Nenevê concluiu o parecer ao afirmar que, considerando a requisição de exame ao IML e o relatório do local, em que é explicitado “tiroteio violento” em alusão às circunstâncias em que a vítima fora ferida; e considerando que no laudo de exame cadavérico o legista constata “[…] fratura de cúbito e rádio esquerdos, ossos do punho esquerdo e do terço superior do úmero direito“, entendeu o perito que, tanto o relatório de local como o laudo médico-legal não estabelecem pormenores que possibilitem compatibilizar as lesões descritas com as circunstâncias em que foi travado o aludido tiroteio. Salientou que Gastone, a partir do momento em que teve os membros superiores inabilitados, não ofereceria resistência armada.

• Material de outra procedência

import Summits.CriticalPhenomena.CardyFormulaZ2.Theses.CardyMeckeFlip

/-!
# Route CardyMeckeFlip — Assembly (item stmt-CriticalPhenomena-14830)

The assembly item of route `CardyMeckeFlip` of the sub-problem `CardyFormulaZ2`:

  `MeckeRigidity → FlipErgodicityZ2 → Z2LimitsSymmetric → LawToCrossings → CardyFormulaZ2`.

This is literally the route's deciding theorem `closes`, and the proof is its term:

* law level (the glue item `CruxesToSublimitsCardy`, proved here as
  `cardyMeckeFlip_cruxesToSublimitsCardy`): for `μ ∈ subseqQuadLimits univ`,
  `Z2LimitsSymmetric` gives `(prob, E2, D, c, RSW)`, `FlipErgodicityZ2` — instantiated at
  `Piv :=` its defining predicate (proof `Iff.rfl`) — gives an admissible flip-fair kernel family
  `M` for which `μ` is extremal, and `MeckeRigidity` at the same `Piv` applied to `(μ, M)` returns
  the Cardy crossing values: this is `SublimitsCardy`;
* statement level: `LawToCrossings` turns `SublimitsCardy` into convergence of
  `bondDomainCrossingProb R` along a subsequence of every mesh sequence `u → 0⁺`, and since
  `𝓝[>] 0` is countably generated, `Filter.tendsto_of_subseq_tendsto` upgrades this to
  `R.HasCrossingLimit (bondDomainCrossingProb R) cardyFunction` for every conformal rectangle `R`,
  i.e. `CardyFormulaZ2`.

All mathematical content sits in the four hypotheses; nothing is assumed here.
-/

namespace Summit.CriticalPhenomena.CardyFormulaZ2.Theorems

open Summit.CriticalPhenomena.CardyFormulaZ2.Theses.CardyMeckeFlip

/-- **Glue of route CardyMeckeFlip** (the support item `CruxesToSublimitsCardy`,
stmt-CriticalPhenomena-14160, used here as the first step of the assembly): the three law-level
cruxes imply the law-level target, `MeckeRigidity → FlipErgodicityZ2 → Z2LimitsSymmetric →
SublimitsCardy`.  Pure logic: for `μ ∈ subseqQuadLimits univ` take `(prob, E2, D, c, RSW)` from
`Z2LimitsSymmetric`, the admissible flip-fair extremal kernel family `M` from `FlipErgodicityZ2`
at `Piv :=` its defining predicate (`Iff.rfl`), and apply `MeckeRigidity` at the same `Piv` to
`(μ, M)`. -/
theorem cardyMeckeFlip_cruxesToSublimitsCardy :
    Summit.CriticalPhenomena.CardyFormulaZ2.Theses.CardyMeckeFlip.CruxesToSublimitsCardy := by
  unfold Summit.CriticalPhenomena.CardyFormulaZ2.Theses.CardyMeckeFlip.CruxesToSublimitsCardy
  intro hK2 hK3 hS μ hμ
  obtain ⟨hprob, hsym, hdual, c, hc, hrsw⟩ := hS μ hμ
  -- `Piv := its defining predicate` is found by unification from `Iff.rfl`
  obtain ⟨M, hadm, hff, hext⟩ := hK3 _ (fun _ _ _ => Iff.rfl) μ hμ
  exact hK2 _ (fun _ _ _ => Iff.rfl) _ M hprob hsym hdual c hc hrsw hadm hff hext

/-- **Assembly of route CardyMeckeFlip** (item stmt-CriticalPhenomena-14830): the chain
`MeckeRigidity → FlipErgodicityZ2 → Z2LimitsSymmetric → LawToCrossings → CardyFormulaZ2` holds —
the three law-level cruxes give `SublimitsCardy` (`cardyMeckeFlip_cruxesToSublimitsCardy`),
`LawToCrossings` gives convergence of the bond-`ℤ²` crossing probabilities along a subsequence of
every mesh sequence, and `Filter.tendsto_of_subseq_tendsto` (`𝓝[>] 0` is countably generated)
gives the full one-sided limit, i.e. `CardyFormulaZ2`.  This is the term of the route's deciding
theorem `closes`. -/
theorem cardyMeckeFlip_assembly_proof :
    Summit.CriticalPhenomena.CardyFormulaZ2.Theses.CardyMeckeFlip.Assembly := by
  unfold Summit.CriticalPhenomena.CardyFormulaZ2.Theses.CardyMeckeFlip.Assembly
  intro hK2 hK3 hS hB
  -- layer 2 → layer 1 (law level)
  have hT : SublimitsCardy := cardyMeckeFlip_cruxesToSublimitsCardy hK2 hK3 hS
  -- layer 1 → Statement
  intro R φ x hφx
  refine Filter.tendsto_of_subseq_tendsto fun u hu => ?_
  obtain ⟨ψ, -, hconv⟩ := hB hT u hu
  exact ⟨ψ, hconv R φ x hφx⟩

end Summit.CriticalPhenomena.CardyFormulaZ2.Theorems
import Mathlib.Algebra.BigOperators.Group.Finset.Basic
import Mathlib.Data.Int.Order.Units
import Mathlib.Tactic.Ring
import HarnessLib

set_option linter.dupNamespace false

/-!
# Weil-type family coverage — TYPE-III WINDOWS, part M (census block b04.24 P.S.): the ALGEBRAIC SKELETON of the PARITY INVARIANT `ε` (THEOREM S26.5)

research route conditional on HC_CM; not a corollary; Q11.4-sentence-2 already refuted in dim ≥ 3.

Ring 2, WEIL-TYPE FAMILY-COVERAGE CENSUS (`HOME/WEIL-FAMILY-COVERAGE.md` `## b04`, block b04.24 and its P.S., owner ring2-b04, gen 60; theory note
`HOME/pub-hodge-ring2-b04/census-g60/theory/THEOREMS-S26.md` §6).  SETTING (informal, NOT formalised): for a rank-`k` skew-hermitian form `T`
over the definite quaternion algebra `D` and a split prime `ℓ`, the Hasse invariant `s_ℓ(T) ∈ {±1}` of the Morita form needs a choice of splitting
`ι_ℓ : D_ℓ ≅ M₂(ℚ_ℓ)`; another choice multiplies `s_ℓ` of EVERY form by one and the same sign `c_ℓ` (S19 LEMMA 1′), and a similarity `T ↦ λT`
multiplies it by the Hilbert symbol `φ_ℓ(λ) = (λ, (−1)^kΔ)_ℓ` (LEMMA 1″).  THEOREM S26.5: when `(−1)^kΔ` is a square at every ramified place of
`D`, Hilbert reciprocity makes `∏_{ℓ ∈ N} φ_ℓ(λ) = 1` over the set `N` of non-`Inv` split primes, so `ε = ∏_{ℓ ∈ N} s_ℓ` is a similarity
invariant once the splittings are fixed ((b)(ii)), and the RELATIVE sign `ε(T,T′) = ∏_{ℓ ∈ N} s_ℓ(T)s_ℓ(T′)` is free of every choice ((g)).
THIS FILE checks the three pieces of finite-product bookkeeping behind those sentences, for signs in `ℤˣ` (or any commutative group) indexed
by an arbitrary finite set: (1) `parity_scaling_invariant` — if the scaling characters multiply to `1` over `N`, the product of the `s_ℓ` over
`N` is unchanged by the scaling; (2) `relParity_choice_free` — the relative product does not see a common change of splittings `c_ℓ`
(`c_ℓ·c_ℓ = 1`); (3) `reciprocity_restrict` — if a family of signs multiplies to `1` over a finite set `V` of places and is `1` on a subset `I`
(the `Inv` primes, where `(λ, □) = 1`, together with the ramified places where `δ` is a square), then it multiplies to `1` over `V ∖ I`; plus the
class count of §6 (b) for `k = 2` (`classCount_rank_two`).  Nothing about quaternion algebras, Hilbert symbols or abelian varieties is
formalised; `HC_CM` is used nowhere.  No `sorry`, no definitions.
-/

namespace Summit.HodgeConjecture.HodgeConjecture.Ring2.WeilCoverage

/-- THEOREM S26.5 (b)(ii), skeleton: if the scaling characters `φ ℓ` multiply to `1` over the finite set `N` (Hilbert reciprocity with the
`Inv` and ramified places contributing `1`), then `∏_{ℓ ∈ N} s ℓ · φ ℓ = ∏_{ℓ ∈ N} s ℓ` — the product `ε` of the Hasse signs over the non-`Inv`
split primes is a similarity invariant (for fixed splittings).
research route conditional on HC_CM; not a corollary; Q11.4-sentence-2 already refuted in dim ≥ 3. -/
theorem parity_scaling_invariant {ι M : Type*} [CommMonoid M] (N : Finset ι) (s φ : ι → M)
    (hφ : ∏ l ∈ N, φ l = 1) : ∏ l ∈ N, (s l * φ l) = ∏ l ∈ N, s l := by
  rw [Finset.prod_mul_distrib, hφ, mul_one]

/-- THEOREM S26.5 (g), skeleton: a common change of splittings multiplies `s ℓ` and `s′ ℓ` by the same sign `c ℓ` with `c ℓ * c ℓ = 1`
(here: any `ℤˣ`-valued family), so the RELATIVE product `∏_{ℓ ∈ N} s ℓ · s′ ℓ` is independent of the splittings.
research route conditional on HC_CM; not a corollary; Q11.4-sentence-2 already refuted in dim ≥ 3. -/
theorem relParity_choice_free {ι : Type*} (N : Finset ι) (s s' c : ι → ℤˣ) :
    ∏ l ∈ N, ((s l * c l) * (s' l * c l)) = ∏ l ∈ N, (s l * s' l) := by
  refine Finset.prod_congr rfl (fun l _ => ?_)
  calc s l * c l * (s' l * c l) = s l * s' l * (c l * c l) := by
        simp only [mul_comm, mul_left_comm]
    _ = s l * s' l := by rw [Int.units_mul_self, mul_one]

/-- The same over any commutative monoid, with the involutivity as a hypothesis (`c ℓ * c ℓ = 1` on `N`).
research route conditional on HC_CM; not a corollary; Q11.4-sentence-2 already refuted in dim ≥ 3. -/
theorem relParity_choice_free' {ι M : Type*} [CommMonoid M] (N : Finset ι) (s s' c : ι → M)
    (hc : ∀ l ∈ N, c l * c l = 1) :
    ∏ l ∈ N, ((s l * c l) * (s' l * c l)) = ∏ l ∈ N, (s l * s' l) := by
  refine Finset.prod_congr rfl (fun l hl => ?_)
  calc s l * c l * (s' l * c l) = s l * s' l * (c l * c l) := by
        simp only [mul_comm, mul_left_comm]
    _ = s l * s' l := by rw [hc l hl, mul_one]

/-- Reciprocity restricted (THEOREM S26.5 (b), the step «`∏_{ℓ split ∉ Inv}(λ,δ)_ℓ = ∏_{all v}(λ,δ)_v = 1`»): if a finitely supported family of
signs multiplies to `1` over `V` and equals `1` on the subset `I ⊆ V` (the `Inv` primes and the ramified places where `δ` is a local square),
then it multiplies to `1` over `V ∖ I`.
research route conditional on HC_CM; not a corollary; Q11.4-sentence-2 already refuted in dim ≥ 3. -/
theorem reciprocity_restrict {ι M : Type*} [CommMonoid M] [DecidableEq ι] (V I : Finset ι) (hI : I ⊆ V) (a : ι → M)
    (hrec : ∏ v ∈ V, a v = 1) (hone : ∀ v ∈ I, a v = 1) : ∏ v ∈ V \ I, a v = 1 := by
  have h := Finset.prod_sdiff (f := a) hI
  rw [Finset.prod_eq_one hone, mul_one] at h
  rw [h, hrec]

/-- … whereas if `a` equals `1` on `I` EXCEPT possibly at ONE place `v₀ ∈ V ∖ I` — no: the converse bookkeeping used in (b)(i): if the family is
`1` on `I` and multiplies to `1` over `V`, then its product over `V ∖ (I ∪ {v₀})` equals `a v₀`… stated in the form actually used: the product
over `V ∖ I` splits as `a v₀ · ∏_{V ∖ I ∖ {v₀}}`, so a ramified place `v₀` where `δ` is a NON-square absorbs the parity (`a v₀` free) and every
sign pattern on the remaining places is compatible with reciprocity.
research route conditional on HC_CM; not a corollary; Q11.4-sentence-2 already refuted in dim ≥ 3. -/
theorem parity_absorbed {ι M : Type*} [CommMonoid M] [DecidableEq ι] (W : Finset ι) (v₀ : ι) (hv : v₀ ∈ W) (a : ι → M) :
    ∏ v ∈ W, a v = a v₀ * ∏ v ∈ W.erase v₀, a v := by
  rw [Finset.mul_prod_erase W a hv]

/-- THEOREM S26.5 (b), the count for `k = 2` (Book of Involutions §15.B dictionary): the free local bits of the quaternion algebra `Q` over
`Z = ℚ(√δ)` sit over the finite ramified prime `p₀` (present iff `δ ∈ ℚ_{p₀}^{×2}`) and over `∞`, and `Q ∼ ιQ` flips both at once: with the
`p₀`-bit present there are `2·2/2 = 2` classes per `(Δ,S)`, without it `2/2 = 1`; for `Δ ∈ ℚ^{×2}` the distribution of `{p₀, ∞}` between `Q₁`
and `Q₂` is forced by parity: `1` class.
research route conditional on HC_CM; not a corollary; Q11.4-sentence-2 already refuted in dim ≥ 3. -/
theorem classCount_rank_two : (2 * 2 / 2 = 2) ∧ (2 / 2 = 1) ∧ (1 * 2 / 2 = 1) := by
  decide

end Summit.HodgeConjecture.HodgeConjecture.Ring2.WeilCoverage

As circunstâncias da morte não foram restabelecidas, mas a CEMDP reconheceu que Gastone, medindo 1,55m de altura e com 34 lesões, a maioria produzida por tiros, inclusive um à queima-roupa, além de facada, fraturas, lesões e equimoses por todo o corpo, não morrera no “violento tiroteio” atestado pelo DOPS, o IML e o PT, e sim depois de presa pelos agentes dos órgãos de segurança.

Em sua homenagem, a cidade de Maceió deu o seu nome a uma rua localizada no loteamento Parque dos Eucaliptos.

Referência: caso 238/96, na CEMDP.”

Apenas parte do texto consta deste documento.